123 BC in various calendars
- Gregorian calendar: 123 BC CXXIII BC
- Ab urbe condita: 631
- Ancient Egypt era: XXXIII dynasty, 201
- - Pharaoh: Ptolemy VIII Physcon, 23
- Ancient Greek Olympiad (summer): 164th Olympiad, year 2
- Assyrian calendar: 4628
- Balinese saka calendar: N/A
- Bengali calendar: −716 – −715
- Berber calendar: 828
- Buddhist calendar: 422
- Burmese calendar: −760
- Byzantine calendar: 5386–5387
- Chinese calendar: 丁巳年 (Fire Snake) 2575 or 2368 — to — 戊午年 (Earth Horse) 2576 or 2369
- Coptic calendar: −406 – −405
- Discordian calendar: 1044
- Ethiopian calendar: −130 – −129
- Hebrew calendar: 3638–3639
- - Vikram Samvat: −66 – −65
- - Shaka Samvat: N/A
- - Kali Yuga: 2978–2979
- Holocene calendar: 9878
- Iranian calendar: 744 BP – 743 BP
- Islamic calendar: 767 BH – 766 BH
- Javanese calendar: N/A
- Julian calendar: N/A
- Korean calendar: 2211
- Minguo calendar: 2034 before ROC 民前2034年
- Nanakshahi calendar: −1590
- Seleucid era: 189/190 AG
- Thai solar calendar: 420–421
- Tibetan calendar: 阴火蛇年 (female Fire-Snake) 4 or −377 or −1149 — to — 阳土马年 (male Earth-Horse) 5 or −376 or −1148

= 123 BC =

Year 123 BC was a year of the pre-Julian Roman calendar. At the time it was known as the Year of the Consulship of Balearicus and Flamininus (or, less frequently, year 631 Ab urbe condita) and the Sixth Year of Yuanshuo. The denomination 123 BC for this year has been used since the early medieval period, when the Anno Domini calendar era became the prevalent method in Europe for naming years.

== Events ==

=== By place ===
==== Roman Republic ====
- Gaius Gracchus elected Roman tribune for the first time. He waits until after his re-election the following year before pushing forward the various civil and agrarian reforms that his brother championed in 133 BC.
- Aix-en-Provence founded under the name of Aquae Sextiae by the Roman consul Sextius Calvinus.
- Quintus Caecilius Metellus conquers the Balearic Islands for Rome, for which he earns the agnomen "Balearicus." He settles 3,000 Roman and Iberian colonists on the islands and founds the cities of Palma and Pollentia.

==== China ====
- Spring: The Han General-in-Chief Wei Qing launches two invasions of Xiongnu territory from Dingxiang, defeating two Xiongnu armies and killing or capturing several thousand of the enemy.
- During the second expedition, the force under Su Jian and Zhao Xin is surrounded and almost entirely destroyed by the army of Yizhixie Chanyu.

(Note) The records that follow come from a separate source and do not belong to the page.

/-! ## Stub 1 — the one-sided finger / Laplace inequality at a fixed pocket value -/

/-- STUB 1 (size M–L; sources: SketchR2I5 `FingerIdentity`; the landed `exposureDecomp` /
`liveSeal_exposureBound` (Theorems/PercNearOneGluingNearOneGluingExposureDecomp.lean, …Sprinkled.lean) for the
class/outside factorisation technology; `prodBernoulli_real_inter_of_determinedBy_disjoint`,
`prodBernoulli_real_forall_notMem`).
**Pocket Laplace bound.** Let `P` be the relay-free pocket selector, `o ∉ A`, `T ∌ b` a vertex set and `D` an event
determined by the pairs avoiding `T` (`{e | ∀ x ∈ T, x ∉ e}`).  Then
`μ({o ↮ b} ∩ {P = T} ∩ D) ≤ μ{P = T} · ∫_D ∏_{a ∈ A, a ↔ b off T} ∏_{x ∈ T} (1 − w s(x,a)) dμ`.
Proof route: on `{P = T}` every pair from `T` to a non-relay outside `T` is closed, so an open `o–b` path leaves `T`
for the last time through an open pair `s(x,a)`, `x ∈ T`, `a ∈ A`, after which `a ↔ b` off `T`; hence
`{o ↮ b} ∩ {P = T} ⊆ {P = T} ∩ {∀ a ∈ A, (a ↔ b off T) → ∀ x ∈ T, s(x,a) ∉ ω}` (contrapositive: an attached live relay
joins `o` to `b`).  The three pair families — pairs inside `(↑A)ᶜ` meeting `T` (determine `{P = T}`), pairs
`s(x,a)`, `x ∈ T`, `a ∈ A` (attachment), pairs avoiding `T` (determine `D` and liveness) — are pairwise disjoint, so
`μ` factorises; for a fixed outside configuration with live set `L` the attachment event has probability
`∏_{a ∈ L} ∏_{x ∈ T} (1 − w s(x,a))` (`prodBernoulli_real_forall_notMem`). -/
theorem stub_pocketLaplace :
    ∀ (n : ℕ) (w : Sym2 (Fin n) → unitInterval) (A : Finset (Fin n)) (o b : Fin n), o ∉ A →
      ∀ (P : Set (Sym2 (Fin n)) → Finset (Fin n)),
        (∀ ω v, v ∈ P ω ↔ ω ∈ openConnIn ((↑A : Set (Fin n))ᶜ) o v) →
      ∀ (T : Finset (Fin n)), b ∉ T →
      ∀ (D : Set (Set (Sym2 (Fin n)))), DeterminedBy D {e | ∀ x ∈ T, x ∉ e} →
        (prodBernoulli w).real ({ω | ω ∉ openConn o b ∧ P ω = T} ∩ D) ≤
          (prodBernoulli w).real {ω | P ω = T} *
            ∫ ω in D, (∏ a ∈ A.filter (fun a => ω ∈ openConnIn ((↑T : Set (Fin n))ᶜ) a b),
                ∏ x ∈ T, (1 - (w s(x, a) : ℝ))) ∂(prodBernoulli w) :=
  Summit.CriticalPhenomena.PercolationContinuityZ3.Theorems.stub_pocketLaplace

/-! ## Stub 2 — no attached relay means `o ↮ A` -/

/-- STUB 2 (size M; sources: SketchR2I5 `FingerIdentity` (the `μ(o ↮ A)` identity); landed
`exposureDecomp_exists_attached` (first exit of an open `o–a` path from the pocket goes to a relay);
`prodBernoulli_real_inter_of_determinedBy_disjoint`, `prodBernoulli_real_forall_notMem`).
**No-attachment bound.** With `P` the relay-free pocket selector and `o ∉ A`,
`Σ_T μ{P = T} · ∏_{a ∈ A} ∏_{x ∈ T} (1 − w s(x,a)) ≤ μ(o ↮ A)`.
Proof route: `μ{P = T} · ∏_a ∏_x (1 − w s(x,a)) = μ({P = T} ∩ {all pairs s(x,a), x ∈ T, a ∈ A, closed})`
(independence: `{P = T}` is determined by the pairs inside `(↑A)ᶜ` meeting `T`, disjoint from the attachment pairs),
this event is contained in `{o ↮ A}` (an open `o–a` path would leave the pocket through an open attachment pair),
and the events `{P = T}` are pairwise disjoint in `T`. -/
theorem stub_noAttachAll :
    ∀ (n : ℕ) (w : Sym2 (Fin n) → unitInterval) (A : Finset (Fin n)) (o : Fin n), o ∉ A →
      ∀ (P : Set (Sym2 (Fin n)) → Finset (Fin n)),
        (∀ ω v, v ∈ P ω ↔ ω ∈ openConnIn ((↑A : Set (Fin n))ᶜ) o v) →
        ∑ T : Finset (Fin n), (prodBernoulli w).real {ω | P ω = T} *
            ∏ a ∈ A, ∏ x ∈ T, (1 - (w s(x, a) : ℝ)) ≤
          (prodBernoulli w).real (⋃ a ∈ A, openConn o a)ᶜ :=
  Summit.CriticalPhenomena.PercolationContinuityZ3.Theorems.stub_noAttachAll
import Summits.NavierStokesRegularity.NavierStokesRegularity.Theorems.ScaledTopAlignmentTypeIBlowupWindowPortraitEverywhere
import Summits.NavierStokesRegularity.NavierStokesRegularity.Theorems.ScaledTopAlignmentAprioriMostTimesBulkAlignmentNearMaxOfUniversalLaws
import Summits.NavierStokesRegularity.NavierStokesRegularity.Theorems.TypeILiouvilleTypeIliouvilleNoTypeIIDoorCalculus
import HarnessLib

/-!
# Route `ScaledTopAlignment`, crux W3ᵐᵗ = `AprioriMostTimesBulkAlignment` (stmt-NavierStokesRegularity-19551),
# registered line `nearmax` (open stub `stub_nearMaxMostTimes`): the WEAKEST killable form of the universal
# amplified-window law — ONE aligned near-max window per good time suffices

The planner's law UAW (ROUND-10 `UniversalAmplifiedWindowAlignment`; tree glue
`nearMaxMostTimesDoor_of_universalAmplifiedWindowAlignment`) demands the aligned-window clause at EVERY amplified
`q`-near-maximal point of every good time. Since the volume-currency Type-I portrait now holds AT EVERY late rate point
(`typeI_uniform_window_bulk_misalignment`, `ScaledTopAlignmentTypeIBlowupWindowPortraitEverywhere`), a far weaker
law already excludes Type-I blow-up: it is enough that, outside exceptional times of final density `≤ θ < 1`, at every
time carrying an `A·m₀`-amplified `q`-near-maximal point SOME such point has an `(ε, δ)`-aligned `λ₀`-top window
(«∃ x» instead of «∀ x»). This file states that law inline (UAW∃, same universal quantifier pattern
`∃ λ₀ R₀ θ ∀ q ε δ ∃ A` as UAW) and proves:

* `false_of_someAlignedRateWindows_typeI` — per solution: the Type-I rate at `T`, no smooth extension, and, for the
  portrait's `(ε, δ)`, aligned windows at rate points at times arbitrarily close to `T` are incompatible;
* `threadingFluxTarget_of_universalSomeAlignedWindowLaw` — **UAW∃ ⇒ `ThreadingFlux.Target`** (1217);
* `aprioriMostTimesBulkAlignment_of_universalSomeAlignedWindowLaw_of_typeIIResidue` — ∧ R_II ⇒ the crux by name;
* `nearMaxMostTimesDoor_of_universalSomeAlignedWindowLaw_of_typeIIResidue` — ∧ R_II ⇒ the registered STUB 1 literally;
* `navierStokesRegularity_of_universalSomeAlignedWindowLaw_of_noTypeII` — ∧ NoTypeII ⇒ Clay (A);
* `universalSomeAlignedWindowLaw_of_universalAmplifiedWindowAlignment` — UAW ⇒ UAW∃ (so this glue subsumes LAW-T).

Design consequence for the cell's instrument (stated, not used): a certified statistic refuting UAW∃ must show that at
a positive final-density set of times NO amplified near-max window is aligned — presence of misalignment at ALL
near-max points, not merely at some. hard core evaded: none — UAW∃ IMPLIES Target (1217); NoTypeII (0056) is the
residual. WHAT THIS IS NOT: not NS regularity and not a proof of UAW∃ or of the stub. [folklore]
-/

noncomputable section
import Mathlib
import Summits.ValiantsHypothesis.ValiantsHypothesis.Theorems.KPlusLogSqLawWeakLiftingTowerGraftFoldLawRankTwo
import Summits.ValiantsHypothesis.ValiantsHypothesis.Theorems.KPlusLogSqLawWeakLiftingTowerGraftSizeMono

/-!
# Tower graft line — THE EVENT BUDGET OF A RANK-TWO INDEFINITE GRAFT, in S5's own currency (one class budget, the base size)

Mechanism file for the line `Cruxes/WeakLifting/Lines/tower_graft.lean` (crux `WeakLifting` = stmt-ValiantsHypothesis-19561), memo §3 T3 /
§18; packaging of p709692 (`…FoldLawAxisPair`) and p710589 (`…FoldLawRankTwo`) with size monotonicity p658112 (`…SizeMono`).  NO stub is claimed.

S5's hypothesis for a graft on size-`N` pencils with support `d` is ONE class budget `PosRootLawOn N K B d` (the base size).  The fold-law files
state their bounds at the natural sizes of the event determinants (`N`, `N − 1`, `N − 2`); size monotonicity (`sizeMono`: a bound at a larger
size bounds every smaller size, by the padding `S ⊕ X^{d₀}·1`) converts them to the base budget:

* `card_posRoots_foldDisc_le_base` — `Z₊(E₁² − 4E₀E₂) ≤ B + B` under `PosRootLawOn (m+2) K B d` (axis pair `Eᵢᵢ − Eⱼⱼ`, size `m+2`);
* `card_posRoots_pairMinor_le_base` — `Z₊(ε) ≤ B` under the same budget;
* ★ `eventBudget_axisPair` — **THE EVENT BUDGET**: `Z₊(E₀) + Z₊(ε) + Z₊(E₁² − 4E₀E₂) ≤ 4·B` under `PosRootLawOn (m+2) K B d` — every event of the
  memo's §1 taxonomy ((E0) base roots, (Er) escape to `T = ∞`, (Ed) folds) for the rank-two indefinite axis-pair graft is paid by S5's own class
  budget with the constant `4` and NO additive term; what S5 would still need for this graft is exactly the near-axis accounting of the
  intersections between events (T1/T2) — the phantoms, which no instance-level event count pays (NO-GO ledger, p710783 & successors);
* `card_posRoots_foldDisc_congr_le_base` — the fold term for every congruent far letter `R(Eᵢᵢ − Eⱼⱼ)Rᵀ` (all signature-(1,1) rank-two letters)
  under the base budget.

HONEST FRAMING: bookkeeping over landed theorems; nothing on S4/S4b/S5/S5ᴸ, TowerB, `WeakLifting`, Conjecture B, `MatrixDescartes` (18050) or
`VP ≠ VNP`.  Def-free.  Seat: prover val-sym-lift-p2 g21, `--supports stmt-ValiantsHypothesis-19561`.
-/

-- `Summit.ValiantsHypothesis.ValiantsHypothesis.…` repeats a component by the D-0017 layout
-- (single-conjunct summit), which the `dupNamespace` linter flags; the name is mandated.
set_option linter.dupNamespace false

namespace Summit.ValiantsHypothesis.ValiantsHypothesis.Theorems.KPlusLogSqLaw.TowerGraft

open Polynomial Matrix
open scoped BigOperators Polynomial
open Summit.ValiantsHypothesis.ValiantsHypothesis.Theorems.LacunarySymmetroidMatrixDescartes (PosRootLawOn)

section EventBudget

/-- the fold term under the BASE budget (size `m+2`). [this work] -/
theorem card_posRoots_foldDisc_le_base {m K B : ℕ} (d : Fin K → ℕ) (hB : PosRootLawOn (m + 2) K B d)
    (S : Fin K → Matrix (Fin (m + 2)) (Fin (m + 2)) ℝ) (hS : ∀ l, (S l).IsSymm) {i j : Fin (m + 2)} (hij : i ≠ j) :
    ((((∑ l, (X : ℝ[X]) ^ d l • (S l).map C).adjugate i i - (∑ l, (X : ℝ[X]) ^ d l • (S l).map C).adjugate j j) ^ 2 -
        4 * (∑ l, (X : ℝ[X]) ^ d l • (S l).map C).det *
          (-(((∑ l, (X : ℝ[X]) ^ d l • (S l).map C).updateRow i (Pi.single i 1)).updateRow j
            (Pi.single j 1)).det)).roots.toFinset.filter (fun t => 0 < t)).card ≤ B + B :=
  card_posRoots_foldDisc_le d (sizeMono (m + 1) (m + 2) K B d (by omega) hB) S hS hij

/-- the (Er) term under the BASE budget. [this work] -/
theorem card_posRoots_pairMinor_le_base {m K B : ℕ} (d : Fin K → ℕ) (hB : PosRootLawOn (m + 2) K B d)
    (S : Fin K → Matrix (Fin (m + 2)) (Fin (m + 2)) ℝ) (hS : ∀ l, (S l).IsSymm) {i j : Fin (m + 2)} (hij : i ≠ j) :
    (((((∑ l, (X : ℝ[X]) ^ d l • (S l).map C).updateRow i (Pi.single i 1)).updateRow j
        (Pi.single j 1)).det).roots.toFinset.filter (fun t => 0 < t)).card ≤ B :=
  card_posRoots_pairMinor_le d (sizeMono m (m + 2) K B d (by omega) hB) S hS hij

/-- **THE EVENT BUDGET OF THE RANK-TWO INDEFINITE AXIS-PAIR GRAFT** (S5's own currency): base roots + escapes + folds `≤ 4B` under the ONE
class budget `PosRootLawOn (m+2) K B d` of the base size. [this work] -/
theorem eventBudget_axisPair {m K B : ℕ} (d : Fin K → ℕ) (hB : PosRootLawOn (m + 2) K B d)
    (S : Fin K → Matrix (Fin (m + 2)) (Fin (m + 2)) ℝ) (hS : ∀ l, (S l).IsSymm) {i j : Fin (m + 2)} (hij : i ≠ j) :
    ((∑ l, (X : ℝ[X]) ^ d l • (S l).map C).det.roots.toFinset.filter (fun t => 0 < t)).card +
      (((((∑ l, (X : ℝ[X]) ^ d l • (S l).map C).updateRow i (Pi.single i 1)).updateRow j
        (Pi.single j 1)).det).roots.toFinset.filter (fun t => 0 < t)).card +
      ((((∑ l, (X : ℝ[X]) ^ d l • (S l).map C).adjugate i i - (∑ l, (X : ℝ[X]) ^ d l • (S l).map C).adjugate j j) ^ 2 -
        4 * (∑ l, (X : ℝ[X]) ^ d l • (S l).map C).det *
          (-(((∑ l, (X : ℝ[X]) ^ d l • (S l).map C).updateRow i (Pi.single i 1)).updateRow j
            (Pi.single j 1)).det)).roots.toFinset.filter (fun t => 0 < t)).card ≤ 4 * B := by
  have h0 := hB S hS
  have h1 := card_posRoots_pairMinor_le_base d hB S hS hij
  have h2 := card_posRoots_foldDisc_le_base d hB S hS hij
  omega

/-- the fold term for EVERY far letter congruent to the axis pair, under the BASE budget. [this work] -/
theorem card_posRoots_foldDisc_congr_le_base {m K B : ℕ} (d : Fin K → ℕ) (hB : PosRootLawOn (m + 2) K B d)
    (S : Fin K → Matrix (Fin (m + 2)) (Fin (m + 2)) ℝ) (hS : ∀ l, (S l).IsSymm) {i j : Fin (m + 2)} (hij : i ≠ j)
    (R : Matrix (Fin (m + 2)) (Fin (m + 2)) ℝ) (hR : R.det ≠ 0) :
    let Q : ℝ[X][X] := ((∑ l, (X : ℝ[X]) ^ d l • (S l).map C).map (C : ℝ[X] →+* ℝ[X][X]) +
      (X : ℝ[X][X]) • (R * (Matrix.single i i (1 : ℝ) - Matrix.single j j (1 : ℝ)) * Rᵀ).map
        ((C : ℝ[X] →+* ℝ[X][X]).comp (C : ℝ →+* ℝ[X]))).det
    ((Q.coeff 1 ^ 2 - 4 * Q.coeff 0 * Q.coeff 2).roots.toFinset.filter (fun t => 0 < t)).card ≤ B + B :=
  card_posRoots_foldDisc_congr_le d (sizeMono (m + 1) (m + 2) K B d (by omega) hB) S hS hij R hR

end EventBudget

end Summit.ValiantsHypothesis.ValiantsHypothesis.Theorems.KPlusLogSqLaw.TowerGraft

Zhao Xin defects to the Chanyu.
- For these two campaigns, Emperor Wu of Han orders Wei Qing to make his eighteen-year-old nephew Huo Qubing the commander of a force of 800 cavalry. Raiding deep into enemy territory, Huo's force kills or captures a Xiongnu Prime Minister and a Household Administrator, kills the Marquis of Jiruo (an elder relative of Yizhixie Chanyu), and captures the Chanyu's uncle Luogubi.
- A conspiracy led by Liu An, king of Huainan, is discovered. Liu An commits suicide, and his queen and crown prince are executed. Huainan becomes Jiujiang Prefecture.